_What the task asks:_
Identify all lines of the data containing the string "INBOX" and copy them.

---*---

import Summits.BirchSwinnertonDyer.Rank1Residual.O5.FlexNormalFormIsogenous
import HarnessLib

/-!
# O5 — the Case-N Kodaira laws T30.4 / T31-N RE-TYPED over the TRUE 3-adic valuation (v2 nodes; ERRATUM for the fuel-bounded v1)
(cell `b2b-bsdres`, lane CLASS-CLOSURE, class O5; typer of record cc-typer-5 GEN 16; docket cc-lead ⟦gen64⟧ (2′) (c28), wording of
 record = the typer's (R) word HOME/INBOX.md 2026-08-22 l.12419, AGREED by n1011-p18 GEN 13 l.12430, preference (A) of o5-r2 GEN 15
 l.12374, o5-r1 (author of A-O5-28 / A-O5-29) silent ⇒ (R); sibling of `O5/O5FlatKummerNormalForm.lean` (A-O5-28, 399 l.) and
 `O5/FlexNormalFormIsogenous.lean` (A-O5-29) for `lint.size` — neither parent decl is removed, renamed or re-worded here.)

HONEST FRAMING (cell `b2b-bsdres`, run/shared/lean/b2b/bsd-rank1-residual/, verbatim in every file): the goal of the cell is
to DELETE the COMBINATION-SHAPED residual classes of the Birch–Swinnerton-Dyer formula for ALL analytic-rank `≤ 1` elliptic
curves over `ℚ` — "full BSD formula for every rank `≤ 1` curve in class `C`" assembled STRICTLY from published theorems — so that
the rank-`≤ 1` remainder becomes exactly the CONSTRUCTION-SHAPED classes, which are TYPED (missing-input `Prop`s), NOT attempted.
This is not "finishing BSD". Lane CLASS-CLOSURE: research routes; census output is EVIDENCE / conjecture items, never a Literature
fact; nothing is booked; no mark of `RESIDUAL-MAP.md` moves; O5 stays OPEN.

ERRATUM (located by n1011-p18 GEN 13, HOME/INBOX.md l.12353 / l.12400; concurred by o5-r2 l.12374 and by the typer l.12419).
The computable predictors `cellN` (T30.4) and `isoN` (T31-N) read `w := ord3 64 (b ^ 3 - A₃)`, and `ord3 64 x = min (v₃ x, 64)` for
`x ≠ 0` (fuel-bounded — the parent docstring's 'any 3-adic approximations to precision 3⁶⁴ give the same answer' is true of the
FUNCTION, not of a ∀-statement over all integers).  Hence the v1 nodes `FlexNFCaseNKodairaLawThree` (`O5FlatKummerNormalForm.lean`
l.277) and `Isogenous.FlexNFIsogenousCaseNKodairaLawThree` (`FlexNormalFormIsogenous.lean` l.230) are FALSE AS TYPED on the pairs
`(b, A₃)` of the `(1,1)` cell with `v₃(b³ − A₃) = w ≥ 65`: they assert `Istar 61` (resp. `Istar 183`) where the curve is `I*_{w−3}`
(resp. `I*_{3(w−3)}`).  WITNESS: `b = 1`, `A₃ = 1 − 3⁶⁵` (`A₃ % 3 = 1`, `b³ ≠ A₃`): `(cellN 1 (1 - 3^65)).kod = .Istar 61` by `decide`
(p18, kernel), whereas `nfQ 1 A₃ 0` has `v₃Δ = 68`, `v₃c₄ = 2`, `v₃ j = −62 < 0`, type `I*₆₂`, `f₃ = 2`.  This is a TYPING ARTEFACT
(instrument fuel inside a law), NOT a slip in Tate's algorithm and NOT mathematics lost: every census row (P-K19 kit j142073, P-K20)
has `v₃(b³ − A₃) ≤ 64`, so the censuses support the v2 nodes below exactly as they supported v1.  REPAIR (this file): the predictors
are re-exposed with `w` a PARAMETER (`cellNAt`, `isoNAt`; `cellN` / `isoN` are their values at `ord3 64 (b³ − A₃)` by `rfl`, so every
`decide` example of the parents stands), and the LAWS are re-typed reading the TRUE valuation `padicValInt 3 (b ^ 3 - A₃)`:
`FlexNFCaseNKodairaValLawThree` (T30.4 v2) and `Isogenous.FlexNFIsogenousCaseNKodairaValLawThree` (T31-N v2).  The v1 nodes STAY in
their files as settled NEGATIVE EDGES (n1011-p18's `FlexNormalForm.not_flexNFCaseNKodairaLawThree` / `Isogenous.not_flexNFIsogenousCaseNKodairaLawThree`,
`O5/FlexNFCaseNTailThree.lean`, p333659 ACCEPTED on the typer's by-name pid ask per n1011 lead R5-128; that file also PROVES the `I*ₙ` tails
`kodairaSymbolAt_and_ord_nfQ_zero_tail` / `kodairaSymbolAt_and_ord_isoQ_zero_tail` = the w ≥ 4 halves of the v2 laws below); their ERRATUM banners and the drop of their `@[conjecture]` attributes are
DOC / ATTRIBUTE-ONLY touches of the parent files docketed separately (cc-lead ⟦gen64⟧ (2′): attribute dropped only after the refutation
has a pid).  The Kummer-law node `FlexNFCaseNKummerLawThree` and the `c`-free fields are UNAFFECTED (on the `(1,1)` branch `(k, t) =
(0, O)` and `f = 2` for every `w ∉ {2, 3}`, capped or not — p18 l.12430 confirms); the in-parent consumer `typeIII_flatUnit_of_laws`
(hypothesis = the refuted v1 node) is RE-POINTED here as `typeIII_flatUnit_of_valLaws`.

WHAT IS TYPED: `cellNAt` / `isoNAt` (computable; bodies = the parents' `cellN` / `isoN` with `w` a parameter), `cellN_eq_cellNAt` /
`isoN_eq_isoNAt` (`rfl`), **`@[conjecture] FlexNFCaseNKodairaValLawThree`** and **`@[conjecture] Isogenous.FlexNFIsogenousCaseNKodairaValLawThree`**
(THEOREM-CANDIDATES, EVIDENCE-labelled as their v1 twins; statement text = cc-lead ⟦gen64⟧ (2′) (c28) verbatim; kernel proofs BANKED by
n1011-p18 GEN 13 — `HOME/b2b-bsdres-n1011-p18/g13/f3-drafts/` cells + the `I*ₙ` tail for every `w ≥ 4` via
`exists_kodairaSymbolAt_eq_Istar_succ_of_potMult_three`, `…_of_padicValInt_le`, `ord3_eq_padicValInt` — to be filed as
`flexNFCaseNKodairaValLawThree_holds` / `flexNFIsogenousCaseNKodairaValLawThree_holds` against THESE names, token for token),
PROVED bookkeeping `cellNAt_k_of_kod_eq_III`, `typeIII_flatUnit_of_valLaws`.  `@[conjecture]` × 2; 0 Literature facts; net named-fact
debt 0; no `sorry`. STATUS ⟦cc-typer-5 GEN 17, rider (r4)⟧: T30.4 v2 PROVED AS TYPED (n1011-p18 GEN 14 `flexNFCaseNKodairaValLawThree_holds`, p338773) — its `@[conjecture]` attribute
dropped, statement bytes unchanged; T31-N v2 stays a THEOREM-CANDIDATE (its `_holds` is banked rc 0 in `HOME/b2b-bsdres-n1011-p18/g14/t5/`, not yet filed); `@[conjecture]` × 1 now. STATUS ⟦cc-typer-5 GEN 18⟧: T31-N v2 PROVED AS TYPED (n1011-p18 GEN 16 `Isogenous.flexNFIsogenousCaseNKodairaValLawThree_holds`, `O5/FlexNFIsogenousCaseNValLawThreeProofs.lean` p344759) — its `@[conjecture]` attribute dropped, statement bytes unchanged; BOTH v2 nodes of this file are THEOREMS; `@[conjecture]` × 0 now.  DEDUP (`lean search`): `cellNAt`, `isoNAt`, `…ValLawThree` — no match.
References: as the parents — J. H. Silverman, ATAEC IV.9.4 (Tate's algorithm) [SilvermanATAEC1994]; T. Dokchitser, V. Dokchitser,
Acta Arith. (2015) Table 1 [DokchitserDokchitser2015LocalInvariantsIsogenous].
-/

open WeierstrassCurve Literature.NumberTheory.DiophantineGeometry

namespace Summit.BirchSwinnertonDyer.Rank1Residual.O5.FlexNormalForm

/-! ## §1 T30.4 v2 (Case N of the flex normal form `y² + 3b·xy + A₃y = x³`, `A₃ ≡ 1 (mod 3)`) -/

/-- **T30.4's cell predictor with the valuation `w = v₃(b³ − A₃)` a PARAMETER** (body = `cellN`'s, verbatim except that
`let w := ord3 64 (b ^ 3 - A₃)` is replaced by the argument `w`).  Computable; `cellN b A₃ = cellNAt b A₃ (ord3 64 (b³ − A₃))`
by `rfl` (`cellN_eq_cellNAt`).  Junk outside the hypotheses, as `cellN`. [folklore] -/
def cellNAt (b A₃ : ℤ) (w : ℕ) : Cell :=
  let b3 := b % 3
  let a9 := A₃ % 9
  if b3 ≠ 1 then
    (if (b3 = 0 ∧ a9 = 7) ∨ (b3 = 2 ∧ a9 = 4) then ⟨.III, some 2, 3, oggF .III 3, 1, .U⟩
      else ⟨.II, some 1, 3, oggF .II 3, (if a9 = 1 then 0 else 1), (if a9 = 1 then .O else .U)⟩)
  else if a9 ≠ 1 then ⟨.II, some 1, 4, oggF .II 4, 1, .U⟩
  else
    let m := (3 * b - 2 - A₃) / 9
    let g := (b ^ 3 - A₃) / 27
    if w = 2 then
      (if m % 3 = 1 then ⟨.IV, some 3, 5, oggF .IV 5, 1, .U⟩ else ⟨.IV, some 1, 5, oggF .IV 5, 0, .O⟩)
    else if w = 3 then ⟨.Istar 0, some (if g % 3 = 1 then 1 else 2), 6, oggF (.Istar 0) 6, 0, .O⟩
    else ⟨.Istar (w - 3), none, w + 3, oggF (.Istar (w - 3)) (w + 3), 0, .O⟩

/-- The parent's fuel-bounded predictor IS `cellNAt` at `w = ord3 64 (b³ − A₃)` (definitionally). [folklore] -/
theorem cellN_eq_cellNAt (b A₃ : ℤ) : cellN b A₃ = cellNAt b A₃ (ord3 64 (b ^ 3 - A₃)) := rfl

/-- The witness cell of the ERRATUM, on the predictor side: at `w = 65` the capped predictor says `I*₆₁`, the
uncapped one `I*₆₂` (kernel `decide`; the curve-side half of the witness is n1011-p18's). [folklore] -/
example : (cellN 1 (1 - 3 ^ 65)).kod = .Istar 61 ∧ (cellNAt 1 (1 - 3 ^ 65) 65).kod = .Istar 62 := by decide

section Law

open Summit.BirchSwinnertonDyer.Rank1Residual

/-- **T30.4 v2 `FlexNFCaseNKodairaValLawThree` — THEOREM: PROVED AS TYPED by n1011-p18 GEN 14, `FlexNormalForm.flexNFCaseNKodairaValLawThree_holds`
(`O5/FlexNFCaseNKodairaValLawThreeProofs.lean`, p338773 ACCEPTED; cells `O5/FlexNFCaseNKodairaCellsThree.lean` p336142 + the `I*ₙ` tail p333659; binders verbatim, axioms standard);
`@[conjecture]` DROPPED ⟦cc-typer-5 GEN 17, rider (r4) of cc-lead ⟦gen66⟧ (2′)⟧, statement bytes unchanged; census = EVIDENCE; a `_holds` closes no pair; O5 OPEN.**
**(As typed: THEOREM-CANDIDATE; supersedes the v1 node `FlexNFCaseNKodairaLawThree`, which is
FALSE AS TYPED for `v₃(b³ − A₃) ≥ 65` under the `ord3 64` fuel — ERRATUM in the module text; proof = T30 §1 by Tate's algorithm on
`nfT` for the cells II / III / IV / I₀* and, for the `I*ₙ` tail `w ≥ 4`, `v₃c₄ = 2 ⇒ minimal + additive`, `v₃ j = 3 − w < 0 ⇒ I*_{w−3}`,
`f₃ = 2` (kernel proofs BANKED by n1011-p18 GEN 13, filed as `flexNFCaseNKodairaValLawThree_holds` against this name); EVIDENCE
P-K19 exactly as for v1 — every census row has `v₃(b³ − A₃) ≤ 64`, where `cellNAt … (padicValInt 3 …) = cellN …`).**
For `b, A₃ ∈ ℤ` with `A₃ ≡ 1 (mod 3)` and `b³ ≠ A₃` the curve `y² + 3b·xy + A₃y = x³` has at `3` the Kodaira symbol and the
conductor exponent computed by `cellNAt b A₃ (v₃(b³ − A₃))`.  Why it might fail: only by a slip in the Tate run (each branch a finite
residue computation) — the fuel artefact of v1 is removed by construction.  Statement text = cc-lead ⟦gen64⟧ (2′) (c28) verbatim.
[cite: SilvermanATAEC1994, IV.9.4 (Tate's algorithm)] [cite: DokchitserDokchitser2015LocalInvariantsIsogenous, Table 1 (arXiv:1208.5519 p. 3)]
[evidence: census cell O5, o5-r1 GEN 13, P-K19 kit j142073 (pre-registered gen13/P-K19-PREREG.md 29ea23ef8cc75c6f, frozen scorer 21d36208e1c08241): (Kodaira, c₃, v₃Δ, f₃) = cellN = cellNAt at the true valuation on every Case-N row (all rows have v₃(b³ − A₃) ≤ 64), 0 exceptions — T30-FLAT-KUMMER-NORMAL-FORM.md §3; n1011-p18 GEN 13: the as-typed v1 refuted at the witness b = 1, A₃ = 1 − 3⁶⁵ (fuel artefact), kernel proofs of every cell of v2 banked rc 0] -/
def FlexNFCaseNKodairaValLawThree : Prop :=
  ∀ b A₃ : ℤ, A₃ % 3 = 1 → b ^ 3 ≠ A₃ →
    (nfQ b A₃ 0).kodairaSymbolAt (Additive.placeOf 3) = (cellNAt b A₃ (padicValInt 3 (b ^ 3 - A₃))).kod ∧
      (nfQ b A₃ 0).conductorExponent (Additive.placeOf 3) = (cellNAt b A₃ (padicValInt 3 (b ^ 3 - A₃))).f

end Law

/-- Type III occurs only on the first branch of the predictor, where `(k, t) = (1, U)` — for EVERY value of the parameter `w`
and independently of it (the `(1,1)` branch outputs IV / I₀* / I*ₙ). [folklore] -/
theorem cellNAt_k_of_kod_eq_III (b A₃ : ℤ) (w w' : ℕ) (h : (cellNAt b A₃ w).kod = .III) :
    (cellNAt b A₃ w').k = 1 ∧ (cellNAt b A₃ w').t = .U := by
  unfold cellNAt at h ⊢
  simp only at h ⊢
  (split_ifs at h ⊢; simp_all)

/-- **T29.6 in normal form from the v2 laws** (re-pointing of the parent's `typeIII_flatUnit_of_laws`, whose hypothesis is the
refuted v1 node): the v2 Kodaira law and the (unaffected) Kummer law of Case N give `FlexNFTypeIIIFlatUnitThree`.  PROVED bookkeeping;
nothing asserted about `hK` / `hU`. [folklore] -/
theorem typeIII_flatUnit_of_valLaws (hK : FlexNFCaseNKodairaValLawThree) (hU : FlexNFCaseNKummerLawThree) :
    FlexNFTypeIIIFlatUnitThree := by
  intro b A₃ h₁ hΔ hIII
  obtain ⟨hkod, -⟩ := hK b A₃ h₁ hΔ
  obtain ⟨hflat, hunit, -⟩ := hU b A₃ h₁ hΔ
  rw [hkod] at hIII
  have hk : (cellN b A₃).k = 1 := by
    rw [cellN_eq_cellNAt]
    exact (cellNAt_k_of_kod_eq_III b A₃ _ _ hIII).1
  exact ⟨hflat, hunit hk⟩

/-! ## §2 T31-N v2 (the 3-isogenous curve `E′ = E/⟨P₀⟩`, Case N) -/

namespace Isogenous

/-- **T31-N's E′-cell predictor with the valuation `w = v₃(b³ − A₃)` a PARAMETER** (body = `isoN`'s, verbatim except that
`let w := ord3 64 (b ^ 3 - A₃)` is replaced by the argument `w`).  Computable; `isoN b A₃ = isoNAt b A₃ (ord3 64 (b³ − A₃))` by `rfl`.
[folklore] -/
def isoNAt (b A₃ : ℤ) (w : ℕ) : IsoCell :=
  let b3 := b % 3
  let a9 := A₃ % 9
  if b3 ≠ 1 then
    (if (b3 = 0 ∧ a9 = 7) ∨ (b3 = 2 ∧ a9 = 4) then ⟨.IIIstar, some 2, 9, oggF .IIIstar 9, 1⟩
      else ⟨.IVstar, some (if a9 = 1 then 3 else 1), 9, oggF .IVstar 9, 1⟩)
  else if a9 ≠ 1 then ⟨.IIstar, some 1, 12, oggF .IIstar 12, 1⟩
  else
    let g := (b ^ 3 - A₃) / 27
    if w = 2 then ⟨.II, some 1, 3, oggF .II 3, 0⟩
    else if w = 3 then ⟨.Istar 0, some (if g % 3 = 1 then 1 else 2), 6, oggF (.Istar 0) 6, 0⟩
    else ⟨.Istar (3 * (w - 3)), none, 3 * (w - 3) + 6, oggF (.Istar (3 * (w - 3))) (3 * (w - 3) + 6), 0⟩

/-- The parent's fuel-bounded predictor IS `isoNAt` at `w = ord3 64 (b³ − A₃)` (definitionally). [folklore] -/
theorem isoN_eq_isoNAt (b A₃ : ℤ) : isoN b A₃ = isoNAt b A₃ (ord3 64 (b ^ 3 - A₃)) := rfl

/-- The witness cell of the ERRATUM on the E′ side: capped `I*₁₈₃` vs uncapped `I*₁₈₆` at `w = 65`. [folklore] -/
example : (isoN 1 (1 - 3 ^ 65)).kod = .Istar 183 ∧ (isoNAt 1 (1 - 3 ^ 65) 65).kod = .Istar 186 := by decide

section Law

open Summit.BirchSwinnertonDyer.Rank1Residual

/-- **T31 Case N v2 `FlexNFIsogenousCaseNKodairaValLawThree` — THEOREM: PROVED AS TYPED by n1011-p18 GEN 16, `FlexNormalForm.Isogenous.flexNFIsogenousCaseNKodairaValLawThree_holds`
(`O5/FlexNFIsogenousCaseNValLawThreeProofs.lean`, p344759 ACCEPTED; cells `O5/FlexNFIsogenousCaseNMidCells.lean` p343453 + `O5/FlexNFIsogenousCaseNZeroCells.lean` p343995; Tate's algorithm at `3` on `isoModel` with the `I*` tail for every `w ≥ 4`; binders verbatim, axioms standard);
`@[conjecture]` DROPPED ⟦cc-typer-5 GEN 18 — n1011 lead R5-174 restamp docket / cc-lead ⟦gen71⟧ (2′) riders⟧, statement bytes unchanged; census = EVIDENCE; a `_holds` closes no pair; O5 OPEN.**
**(As typed: THEOREM-CANDIDATE; supersedes the v1 node
`FlexNFIsogenousCaseNKodairaLawThree`, FALSE AS TYPED for `v₃(b³ − A₃) ≥ 65` under the `ord3 64` fuel — ERRATUM in the module text;
proof = gen14/T31-ISOGENOUS-COLUMN.md §1, Tate's algorithm on `isoModel`, with the `I*_{3(w−3)}` tail for every `w ≥ 4`; kernel route
banked by n1011-p18 GEN 13 (`g13/README.md`), to be filed as `flexNFIsogenousCaseNKodairaValLawThree_holds` against this name;
EVIDENCE P-K20 exactly as for v1 — every census row has `v₃(b³ − A₃) ≤ 64`).**  For `A₃ ≡ 1 (mod 3)`, `b³ ≠ A₃`: the curve
`isoQ b A₃ 0` (`≅ E/⟨P₀⟩`) has at `3` the Kodaira symbol and conductor exponent computed by `isoNAt b A₃ (v₃(b³ − A₃))`.
Why it might fail: only by a slip in the Tate run.
[cite: SilvermanATAEC1994, IV.9.4] [cite: DokchitserDokchitser2015LocalInvariantsIsogenous, Table 1 (arXiv:1208.5519 p. 3)]
[evidence: census cell O5, o5-r1 GEN 14, P-K20 (pre-registered gen14/P-K20-PREREG.md 907644595fbf3558, frozen scorer d8aabe323106131a): (Kodaira, c₃, a(φ̂)) of E′ and f₃(E′) = f₃(E) = isoN = isoNAt at the true valuation on 343 472 / 343 472 class-01 rows (all with v₃(b³ − A₃) ≤ 64), 0 exceptions; n1011-p18 GEN 13: v1 refuted as typed at b = 1, A₃ = 1 − 3⁶⁵ (isoN ⇒ I*₁₈₃, curve I*₁₈₆), fuel artefact] -/
def FlexNFIsogenousCaseNKodairaValLawThree : Prop :=
  ∀ b A₃ : ℤ, A₃ % 3 = 1 → b ^ 3 ≠ A₃ →
    (isoQ b A₃ 0).kodairaSymbolAt (Additive.placeOf 3) = (isoNAt b A₃ (padicValInt 3 (b ^ 3 - A₃))).kod ∧
      (isoQ b A₃ 0).conductorExponent (Additive.placeOf 3) = (isoNAt b A₃ (padicValInt 3 (b ^ 3 - A₃))).f

end Law

end Isogenous

end Summit.BirchSwinnertonDyer.Rank1Residual.O5.FlexNormalForm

---*---

_Output of the exercise:_
 record = the typer's (R) word HOME/INBOX.md 2026-08-22 l.12419, AGREED by n1011-p18 GEN 13 l.12430, preference (A) of o5-r2 GEN 15
ERRATUM (located by n1011-p18 GEN 13, HOME/INBOX.md l.12353 / l.12400; concurred by o5-r2 l.12374 and by the typer l.12419).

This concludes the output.